Algunas veces, sin darte cuenta,
llegan las lágrimas más amargas,
de esas que surgen de lo más profundo,
sin motivo aparente, pero allí están,
rielando con lentitud desde los ojos,
como si fuera un torrente seco.
Son lágrimas que todo lo pueden,
que rompen fachadas de fuerza,
que saben esperar al momento oportuno,
cuando por fin te has quedado solo,
aunque sea por unos instantes de nada,
o bien aunque la gente te rodee...
"Se me ha metido algo en el ojo",
"Sin duda es por la alergia al polen",
"Cuánto pica este chile", dices,
o cosas similares, si tienes gente delante,
y no deja de ser una gran muestra de confianza
el dejarte llevar, el mostrarte débil y humano.
Una película, una imagen. El recuerdo
que te persigue de la persona amada.
Ese abrazo que te estás muriendo por recibir.
Las palabras que silencias entre tus labios.
Una caricia, una mirada, un gesto, una idea,
más quien está a tu lado que quien las provoca.

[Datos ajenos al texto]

/-- [folklore] **`tendsto_trace_tadpole_tsum` — THE ABSTRACT WINDING-LIMIT LEMMA.**  Boxes `T k` growing (`∀ N, ∀ᶠ k, ∀ i, N ≤ T k i`), a decaying
`T_kℤ`-invariant leg `A`, and per box a family `W k e` (`e : ℤ^{d+1}`) whose members are ALL bi-localised at `(p, q)`, rate `δ`, with constants `ε k e`
such that `Σ'_e ε k e ≤ Cε` uniformly and the `e ≠ 0` tail `Σ'_e [e ≠ 0] ε k e → 0`, the `e = 0` member being a FIXED kernel `V`; then
`trace (perF (T k) A * perF (T k) (dper (T k) (Σ'_e W k e))) → tadpole A V`.  Proof: the wound sum is `BiLoc … p q Cε δ` (§1), so leaf-06's
`abs_trace_tadpole_sub_tr_le` + `tendsto_of_wrapAround` give `trace(…) − tadpole A (Σ'_e W k e) → 0`; `tadpole A (Σ'_e W k e) − tadpole A V =
Σ'_{e ≠ 0} tadpole A (W k e)` (§2 + `Summable.tsum_eq_add_tsum_ite`) is `≤ Ct·Σ'_{e ≠ 0} ε k e → 0` by lit `abs_tadpole_le`. -/
theorem tendsto_trace_tadpole_tsum (T : ℕ → (Fin (d + 1) → ℕ)) [∀ k μ, NeZero (T k μ)]
    (hT : ∀ N : ℕ, ∀ᶠ k in atTop, ∀ i, N ≤ T k i) (hA : Decays A CA α) (hα : 0 < α)
    (hAinv : ∀ k (m x y : Fin (d + 1) → ℤ) (a b : F), A (translate (T k) x m) (translate (T k) y m) a b = A x y a b)
    (W : ℕ → (Fin (d + 1) → ℤ) → MKer (d + 1) F) (V : MKer (d + 1) F) (hW0 : ∀ k, W k 0 = V)
    (ε : ℕ → (Fin (d + 1) → ℤ) → ℝ) (hW : ∀ k e, BiLoc (W k e) p q (ε k e) δ) (hδ : 0 < δ)
    (hεs : ∀ k, Summable (ε k)) (hεle : ∀ k, ∑' e, ε k e ≤ Cε)
    (hεlim : Tendsto (fun k => ∑' e, if e = 0 then (0 : ℝ) else ε k e) atTop (𝓝 0)) :
    Tendsto (fun k => Matrix.trace (perF (T k) A * perF (T k) (dper (T k) (fun x z a b => ∑' e, W k e x z a b)))) atTop
      (𝓝 (tadpole A V)) := by
  rcases isEmpty_or_nonempty F with hF | ⟨⟨a₀⟩⟩
  · have h0 : ∀ k, Matrix.trace (perF (T k) A * perF (T k) (dper (T k) (fun x z a b => ∑' e, W k e x z a b))) = 0 := fun k => by
      rw [Matrix.trace]; simp [Finset.univ_eq_empty]
    have h1 : tadpole A V = 0 := by
      simp only [ExpKernelCalculus.tadpole, ExpKernelCalculus.tr, Finset.univ_eq_empty, Finset.sum_empty, tsum_zero]
    simp only [h0, h1]
    exact tendsto_const_nhds
  have hCA : 0 ≤ CA := hA.nonneg a₀
  have hε0 : ∀ k e, 0 ≤ ε k e := fun k e => (hW k e).nonneg a₀
  have hγ : 0 < min α δ := lt_min hα hδ
  -- §1: the wound sum is bi-localised at `(p, q)` with the UNIFORM constant `Cε`
  have hWsum : ∀ k, BiLoc (fun x z a b => ∑' e, W k e x z a b) p q Cε δ := fun k x z a b =>
    (biLoc_tsum (hW k) (hεs k) x z a b).trans (mul_le_mul_of_nonneg_right (hεle k) (Real.exp_pos _).le)
  -- (i) the wrap-around: `trace(…) − tadpole A (wound sum) → 0`
  have hwrap : Tendsto (fun k => Matrix.trace (perF (T k) A * perF (T k) (dper (T k) (fun x z a b => ∑' e, W k e x z a b)))
      - tadpole A (fun x z a b => ∑' e, W k e x z a b)) atTop (𝓝 0) := by
    refine tendsto_of_wrapAround T hT (half_pos (half_pos hγ))
      (K := (Fintype.card F : ℝ) * ((Fintype.card F : ℝ) * (CA * Cε) * Zl (d + 1) (min α δ - min α δ / 2)) *
        Real.exp (min α δ / 2 / 2 * l1 (p - q)) * (Zl (d + 1) (min α δ / 2 / 2) * latticeConst (d + 1) (min α δ / 2 / 2)))
      fun N k hk => ?_
    rw [sub_zero]
    exact abs_trace_tadpole_sub_tr_le (T k) hA hα (hAinv k) (hWsum k) hδ hk
  -- (ii) the tail: `tadpole A (wound sum) − tadpole A V → 0`
  have hCt : ∀ k e, |tadpole A (W k e)| ≤
      ((Fintype.card F : ℝ) * ((Fintype.card F : ℝ) * CA * Zl (d + 1) (min α δ - min α δ / 2)) * Zl (d + 1) (min α δ / 2 / 2) *
        Real.exp (-(min α δ / 2 / 2) * l1 (p - q))) * ε k e := fun k e => by
    have h := abs_tadpole_le (decays_mono hA hCA le_rfl (min_le_left α δ)) (biLoc_mono (hW k e) (hε0 k e) (min_le_right α δ)) hγ
    refine h.trans (le_of_eq ?_)
    ring
  set Ct : ℝ := (Fintype.card F : ℝ) * ((Fintype.card F : ℝ) * CA * Zl (d + 1) (min α δ - min α δ / 2)) * Zl (d + 1) (min α δ / 2 / 2) *
    Real.exp (-(min α δ / 2 / 2) * l1 (p - q)) with hCt_def
  have hCt0 : 0 ≤ Ct := by
    have hZ1 : 0 ≤ Zl (d + 1) (min α δ - min α δ / 2) := Zl_nonneg (by linarith)
    have hZ2 : 0 ≤ Zl (d + 1) (min α δ / 2 / 2) := Zl_nonneg (by positivity)
    rw [hCt_def]
    exact mul_nonneg (mul_nonneg (mul_nonneg (Nat.cast_nonneg _) (mul_nonneg (mul_nonneg (Nat.cast_nonneg _) hCA) hZ1)) hZ2)
      (Real.exp_pos _).le
  have htail : Tendsto (fun k => tadpole A (fun x z a b => ∑' e, W k e x z a b) - tadpole A V) atTop (𝓝 0) := by
    have hlim : Tendsto (fun k => Ct * ∑' e, if e = 0 then (0 : ℝ) else ε k e) atTop (𝓝 0) := by
      simpa using hεlim.const_mul Ct
    refine squeeze_zero_norm (fun k => ?_) hlim
    obtain ⟨hs, heq⟩ := tadpole_tsum hA hα (hW k) (hεs k) hδ
    -- split off the `e = 0` member
    have hsplit : tadpole A (fun x z a b => ∑' e, W k e x z a b) - tadpole A V
        = ∑' e, if e = 0 then (0 : ℝ) else tadpole A (W k e) := by
      rw [heq, hs.tsum_eq_add_tsum_ite 0, hW0 k]
      ring
    rw [hsplit, Real.norm_eq_abs]
    -- termwise domination of the tail by `Ct·ε k e`
    have hdom : Summable fun e : Fin (d + 1) → ℤ => Ct * (if e = 0 then (0 : ℝ) else ε k e) :=
      (((hεs k).of_nonneg_of_le (fun e => by split_ifs <;> simp [hε0 k e]) (fun e => by split_ifs <;> simp [hε0 k e])).mul_left Ct)
    have h := tsum_of_norm_bounded hdom.hasSum (f := fun e => if e = 0 then (0 : ℝ) else tadpole A (W k e)) (fun e => by
      rw [Real.norm_eq_abs]
      split_ifs
      · simp
      · exact hCt k e)
    rw [Real.norm_eq_abs, tsum_mul_left] at h
    exact h
  -- (iii) assemble
  have h := (hwrap.add htail).add (tendsto_const_nhds (x := tadpole A V))
  rw [zero_add, zero_add] at h
  refine h.congr fun k => ?_
  ring

end Limit

/-! ## §4 The source-wound family under the adopted separation letter; the winding letter of the law v-next -/

section Translate

variable [Fintype F] {A : MKer (d + 1) F} {CA α : ℝ} {p q p₀ : Fin (d + 1) → ℤ} {Cw δ δs : ℝ}

omit [Fintype F] in
/-- [folklore] the separation vector of a wound source: `N•(s₀ + Mc∘e) − p₀ = (N•s₀ − p₀) + (N·Mc)∘e − 0`. -/
theorem zsmul_translate_sub (Mc : Fin (d + 1) → ℕ) (N : ℕ) (s₀ p₀ e : Fin (d + 1) → ℤ) :
    (N : ℤ) • translate Mc s₀ e - p₀ = translate (fun i => N * Mc i) ((N : ℤ) • s₀ - p₀) e - 0 := by
  funext i
  simp only [Pi.sub_apply, Pi.smul_apply, translate_apply, smul_eq_mul, Pi.zero_apply, Nat.cast_mul, sub_zero]
  ring

/-- [folklore] **`tendsto_trace_tadpole_translate` — THE WINDING-LIMIT LEMMA (ii) (an2 g67 J-NOTE-8) UNDER THE ADOPTED SEPARATION LETTER.**  Torus boxes
`T k` and source boxes `Mc k` both growing, a decaying `T_kℤ`-invariant leg `A`, and a family of insertions `V s` (`s : ℤ^{d+1}` the second source)
ALL bi-localised at `(p, q)`, rate `δ > 0`, with the first-source-localised separation constant `Cw·e^{−δs·|N•s − p₀|₁}` (`δs > 0`, blocking
`N ≥ 1`); then the torus tadpole trace of the SOURCE-WOUND family tends to the lattice tadpole of the unwound member:
`trace (perF (T k) A * perF (T k) (dper (T k) (x z a b ↦ Σ'_e V (s₀ + Mc_k∘e) x z a b))) → tadpole A (V s₀)`.
(§3 with `ε k e = |Cw|·e^{−δs·|(N•s₀ − p₀) + (N·Mc_k)∘e|₁}`: `Σ'_e ε k e ≤ |Cw|·K_{d+1}(δs)` by leaf-06 `summable_exp_l1_translate`; the `e ≠ 0` tail
`≤ |Cw|·e^{δs|N•s₀ − p₀|₁}·K_{d+1}(δs∕2)·e^{−(δs∕2)·minᵢ Mc_k i}` by PART 15a `exp_neg_l1_translate_le_of_ne_zero`, null by leaf-06 `tendsto_of_wrapAround`.) -/
theorem tendsto_trace_tadpole_translate (T Mc : ℕ → (Fin (d + 1) → ℕ)) [∀ k μ, NeZero (T k μ)] [∀ k μ, NeZero (Mc k μ)]
    (hT : ∀ K : ℕ, ∀ᶠ k in atTop, ∀ i, K ≤ T k i) (hMc : ∀ K : ℕ, ∀ᶠ k in atTop, ∀ i, K ≤ Mc k i)
    (hA : Decays A CA α) (hα : 0 < α)
    (hAinv : ∀ k (m x y : Fin (d + 1) → ℤ) (a b : F), A (translate (T k) x m) (translate (T k) y m) a b = A x y a b)
    (V : (Fin (d + 1) → ℤ) → MKer (d + 1) F) (s₀ : Fin (d + 1) → ℤ) (N : ℕ) [NeZero N]
    (hV : ∀ s, BiLoc (V s) p q (Cw * Real.exp (-δs * l1 ((N : ℤ) • s - p₀))) δ) (hδ : 0 < δ) (hδs : 0 < δs) :
    Tendsto (fun k => Matrix.trace (perF (T k) A * perF (T k) (dper (T k) (fun x z a b => ∑' e, V (translate (Mc k) s₀ e) x z a b))))
      atTop (𝓝 (tadpole A (V s₀))) := by
  -- the separation vector of the `e`-th wound member, as a translate by the blown-up source box `N·Mc k`
  set x₀ : Fin (d + 1) → ℤ := (N : ℤ) • s₀ - p₀ with hx₀
  have hkey : ∀ k e, (N : ℤ) • translate (Mc k) s₀ e - p₀ = translate (fun i => N * Mc k i) x₀ e - 0 := fun k e =>
    zsmul_translate_sub (Mc k) N s₀ p₀ e
  -- the constants, enlarged to `|Cw|`
  set ε : ℕ → (Fin (d + 1) → ℤ) → ℝ := fun k e => |Cw| * Real.exp (-δs * l1 (translate (fun i => N * Mc k i) x₀ e - 0)) with hε
  have hW : ∀ k e, BiLoc (V (translate (Mc k) s₀ e)) p q (ε k e) δ := fun k e x z a b => by
    refine (hV (translate (Mc k) s₀ e) x z a b).trans ?_
    rw [hkey k e]
    exact mul_le_mul_of_nonneg_right (mul_le_mul_of_nonneg_right (le_abs_self Cw) (Real.exp_pos _).le) (Real.exp_pos _).le
  have hsum : ∀ k, Summable (fun e => Real.exp (-δs * l1 (translate (fun i => N * Mc k i) x₀ e - 0))) ∧
      ∑' e, Real.exp (-δs * l1 (translate (fun i => N * Mc k i) x₀ e - 0)) ≤ latticeConst (d + 1) δs := fun k =>
    summable_exp_l1_translate (fun i => N * Mc k i) hδs 0 x₀
  have hεs : ∀ k, Summable (ε k) := fun k => (hsum k).1.mul_left _
  have hεle : ∀ k, ∑' e, ε k e ≤ |Cw| * latticeConst (d + 1) δs := fun k => by
    rw [hε, tsum_mul_left]
    exact mul_le_mul_of_nonneg_left (hsum k).2 (abs_nonneg Cw)
  -- the `e ≠ 0` tail is one geometric series, null along `Mc`
  have hεlim : Tendsto (fun k => ∑' e, if e = 0 then (0 : ℝ) else ε k e) atTop (𝓝 0) := by
    refine tendsto_of_wrapAround Mc hMc (half_pos hδs)
      (K := |Cw| * Real.exp (δs * l1 (x₀ - 0)) * latticeConst (d + 1) (δs / 2)) fun K k hk => ?_
    rw [sub_zero]
    have hMN : ∀ i, K ≤ N * Mc k i := fun i =>
      (hk i).trans (Nat.le_mul_of_pos_left (Mc k i) (Nat.pos_of_ne_zero (NeZero.ne N)))
    -- the lattice sum of the winding factors, uniformly bounded
    obtain ⟨hs2, hle2⟩ := summable_exp_l1_translate (fun i => N * Mc k i) (half_pos hδs) 0 0
    have hs2' : Summable fun e : Fin (d + 1) → ℤ =>
        Real.exp (-(δs / 2) * l1 (fun i => ((N * Mc k i : ℕ) : ℤ) * e i)) := by
      refine hs2.congr fun e => ?_
      rw [translate_sub_self]
    have hle2' : ∑' e : Fin (d + 1) → ℤ, Real.exp (-(δs / 2) * l1 (fun i => ((N * Mc k i : ℕ) : ℤ) * e i))
        ≤ latticeConst (d + 1) (δs / 2) := by
      refine le_of_eq_of_le (tsum_congr fun e => ?_) hle2
      rw [translate_sub_self]
    -- termwise bound of the tail
    have hterm : ∀ e : Fin (d + 1) → ℤ, ‖(if e = 0 then (0 : ℝ) else ε k e)‖
        ≤ |Cw| * Real.exp (δs * l1 (x₀ - 0)) * Real.exp (-(δs / 2) * K) *
          Real.exp (-(δs / 2) * l1 (fun i => ((N * Mc k i : ℕ) : ℤ) * e i)) := fun e => by
      rw [Real.norm_eq_abs]
      split_ifs with he
      · rw [abs_zero]; positivity
      · rw [hε, abs_of_nonneg (mul_nonneg (abs_nonneg _) (Real.exp_pos _).le), mul_assoc, mul_assoc]
        refine mul_le_mul_of_nonneg_left ?_ (abs_nonneg Cw)
        have h := exp_neg_l1_translate_le_of_ne_zero (fun i => N * Mc k i) hδs.le hMN x₀ 0 he
        simpa only [mul_assoc] using h
    have hmaj : Summable fun e : Fin (d + 1) → ℤ => |Cw| * Real.exp (δs * l1 (x₀ - 0)) * Real.exp (-(δs / 2) * K) *
        Real.exp (-(δs / 2) * l1 (fun i => ((N * Mc k i : ℕ) : ℤ) * e i)) := hs2'.mul_left _
    have h := tsum_of_norm_bounded hmaj.hasSum hterm
    rw [Real.norm_eq_abs, tsum_mul_left] at h
    refine h.trans ?_
    have hC0 : 0 ≤ |Cw| * Real.exp (δs * l1 (x₀ - 0)) * Real.exp (-(δs / 2) * K) := by positivity
    calc |Cw| * Real.exp (δs * l1 (x₀ - 0)) * Real.exp (-(δs / 2) * K) *
          ∑' e : Fin (d + 1) → ℤ, Real.exp (-(δs / 2) * l1 (fun i => ((N * Mc k i : ℕ) : ℤ) * e i))
        ≤ |Cw| * Real.exp (δs * l1 (x₀ - 0)) * Real.exp (-(δs / 2) * K) * latticeConst (d + 1) (δs / 2) :=
          mul_le_mul_of_nonneg_left hle2' hC0
      _ = |Cw| * Real.exp (δs * l1 (x₀ - 0)) * latticeConst (d + 1) (δs / 2) * Real.exp (-(δs / 2 * K)) := by
          rw [neg_mul]; ring
  have h := tendsto_trace_tadpole_tsum T hT hA hα hAinv (fun k e => V (translate (Mc k) s₀ e)) (V s₀)
    (fun k => by simp only [translate_zero]) ε hW hδ hεs hεle hεlim
  exact h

Esa corriente que se genera entre dos personas,
amante, amigo, poco importa, cuando surgen,
imparables, las lágrimas, que unen, que sanan,
que salvan, que demuestran la humanidad,
y que se refugian muchas veces en el recuerdo,
de otro tiempo, de otro lugar, que parece mejor.
Hoy lloré así por mi padre, en la soledad,
en el silencio, de mi dormitorio de siempre.
Veinte años después de su muerte, en casa,
le seguimos añorando, necesitando, soñando,
y el tiempo, destructor, se ha llevado el recuerdo
del sonido de su voz... pero no el de su risa...
Hoy, quizás más que nunca, mi bella dama,
habría dado cualquier cosa por estar a tu lado,
por abrazarte hasta que se fueran las lágrimas,
por compartirlas sin miedo ni vergüenza,
por refugiarme en tus ojos castaños,
y beber la vida entre tus labios...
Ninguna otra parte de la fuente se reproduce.